▸ **What to produce**
Go to the line that contains "the cusps of (c))." and transcribe from there to the end of the entries, that line and the last one included.

(Records from a dataset)
/-!
# [AbsTopII] §3: profinite Belyi cuspidalization (Example 3.6, Corollaries 3.7/3.8, Remarks 3.7.1–2)

S. Mochizuki, *Topics in Absolute Anabelian Geometry II: Decomposition Groups and Endomorphisms*
[AbsTopII], §3 "Elliptic and Belyi Cuspidalizations", pp. 71–74.  Page locators `p.N` are the PDF
pages of the author's manuscript (lit key `paper:url-585b8d0ad0d9`, 76 pp.); journal pagination
not held.  Bib key `MochizukiAbsTopII2013`.  Census nodes typed here: AbsTopII:Cor3.7(i)(ii)(iii)
(= the printed clauses (a)(b)(c)); Ex 3.6, Rmk 3.3.1 / 3.7.1 / 3.7.2, Cor 3.8 are not census
nodes but are typed/recorded because [AbsTopIII] Thm 1.9 (a) consumes exactly them (L4 LC1
chain, `plan/L4/LC1-CHAIN.md` rows L2c, M4).

## How the items are typed (cell ruling θ)

* Shape (1), OUTPUT over an abstract extension `E` (the tree's `FundamentalExtension`):
  `Cuspidalization E` (an extension `Π_{U_X} ↠ G` with a surjection onto `Π` over `G` — statement
  core drafted by abc-iut-L4-t4, adopted per ruling μ) and `BelyiCuspidalization E` = what the
  group-theoretic algorithm (a)(b)(c) of Cor 3.7 constructs for ONE open `U_X`, with the printed
  group-theoretic properties as fields (the `Π`-chain of type `⋏, ⋎, •, …, •, ⋏, •, …, •, ⋎` of
  Example 3.6 (ii), `Π_U ↠ Π_V`, the unique outer lifting and the `⋊^out`-reconstruction of (b),
  the cusps of (c)).
* Shape (M), COMPARISON over `BelyiCurveModel` (= `IsogenyModel` + real base fields with
  `G_k ≅ Gal(k̄/k)` + the nonempty open subschemes `U_X ⊆ X` defined over a number field with their
  natural surjections `π₁(U_X) ↠ π₁(X)` and cusps; no instance in the tree; TODO-merge
  abc-iut-L4-t1 `CurveModel`, whose `IsCofiniteOpen`/`res` play the role of `Open`/`cuspOf` over
  one base field): `Cor_3_7` (existence: every `Π_{U_X} ↠ Π_X` is computed by some
  `BelyiCuspidalization`) and `Cor_3_8` (the bi-anabelian form).
* HYPOTHESES.  Cor 3.7 assumes "`𝒟` chain-full, rel-isom-DGC holds" ([AbsTopI] Def 4.6),
  "extension of GSAFG-type with partial construction data `(k, X, Σ)`, scheme-theoretic envelope
  `α` an isomorphism" ([AbsTopI] Def 2.1), "`G` slim", "for some `l ∈ Σ` the cyclotomic character
  `G → ℤ_l^×` has open image".  Remark 3.7.1 = Remark 3.3.1 for Cor 3.7: the `𝒟`-hypothesis is
  MET by `𝒟 :=` (hyperbolic orbicurves) × (generalized sub-`p`-adic fields) × (`Σ ∋ p`) "[cf.
  [AbsTopI] Example 4.8 (i)]".  The statements below are typed in exactly this INSTANTIATED form
  — the one [AbsTopIII] Thm 1.9 (a) uses: base field generalized sub-`p`-adic (the tree's
  `AbsTopIII.IsGeneralizedSubpadicFor`, abc-iut-L4-t1), `Σ` = all primes and `Π = π₁(X)` (so the
  GSAFG/envelope data are the identity), `G` slim (tree `IsSlimGroup`), cyclotomic character with
  open image (tree `AbsTopIII.cyclotomicChar`).  -- TODO(general form): the `𝒟`-parametrised
  statement over abc-iut-L4-t13's `RelativeAnabelianDatum.RelIsomGC` / `IsChainFull`
  (RelativeGrothendieckConjecture.lean, staged) and abc-iut-L4-t4's `PiChain`/`IsEtLocObj`
  ([AbsTopI] Def 4.2, Chains.lean, staged) once those build — TODO-import.

Deliberately NOT here: Cor 3.4 (elliptic comparison form; needs `N`-torsion opens in the model);
the Belyi maps themselves (Ex 3.6 (i) "[Belyi], [Mzk7]" — only their type-chains).
HONEST FRAMING: typed ≠ discharged; nothing here takes a side on [IUTchIII] Cor 3.12.
-/

open CategoryTheory Topology
open scoped Pointwise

▸ **Reply**
  the cusps of (c)).
* Shape (M), COMPARISON over `BelyiCurveModel` (= `IsogenyModel` + real base fields with
  `G_k ≅ Gal(k̄/k)` + the nonempty open subschemes `U_X ⊆ X` defined over a number field with their
  natural surjections `π₁(U_X) ↠ π₁(X)` and cusps; no instance in the tree; TODO-merge
  abc-iut-L4-t1 `CurveModel`, whose `IsCofiniteOpen`/`res` play the role of `Open`/`cuspOf` over
  one base field): `Cor_3_7` (existence: every `Π_{U_X} ↠ Π_X` is computed by some
  `BelyiCuspidalization`) and `Cor_3_8` (the bi-anabelian form).
* HYPOTHESES.  Cor 3.7 assumes "`𝒟` chain-full, rel-isom-DGC holds" ([AbsTopI] Def 4.6),
  "extension of GSAFG-type with partial construction data `(k, X, Σ)`, scheme-theoretic envelope
  `α` an isomorphism" ([AbsTopI] Def 2.1), "`G` slim", "for some `l ∈ Σ` the cyclotomic character
  `G → ℤ_l^×` has open image".  Remark 3.7.1 = Remark 3.3.1 for Cor 3.7: the `𝒟`-hypothesis is
  MET by `𝒟 :=` (hyperbolic orbicurves) × (generalized sub-`p`-adic fields) × (`Σ ∋ p`) "[cf.
  [AbsTopI] Example 4.8 (i)]".  The statements below are typed in exactly this INSTANTIATED form
  — the one [AbsTopIII] Thm 1.9 (a) uses: base field generalized sub-`p`-adic (the tree's
  `AbsTopIII.IsGeneralizedSubpadicFor`, abc-iut-L4-t1), `Σ` = all primes and `Π = π₁(X)` (so the
  GSAFG/envelope data are the identity), `G` slim (tree `IsSlimGroup`), cyclotomic character with
  open image (tree `AbsTopIII.cyclotomicChar`).  -- TODO(general form): the `𝒟`-parametrised
  statement over abc-iut-L4-t13's `RelativeAnabelianDatum.RelIsomGC` / `IsChainFull`
  (RelativeGrothendieckConjecture.lean, staged) and abc-iut-L4-t4's `PiChain`/`IsEtLocObj`
  ([AbsTopI] Def 4.2, Chains.lean, staged) once those build — TODO-import.

Deliberately NOT here: Cor 3.4 (elliptic comparison form; needs `N`-torsion opens in the model);
the Belyi maps themselves (Ex 3.6 (i) "[Belyi], [Mzk7]" — only their type-chains).
HONEST FRAMING: typed ≠ discharged; nothing here takes a side on [IUTchIII] Cor 3.12.
-/

open CategoryTheory Topology
open scoped Pointwise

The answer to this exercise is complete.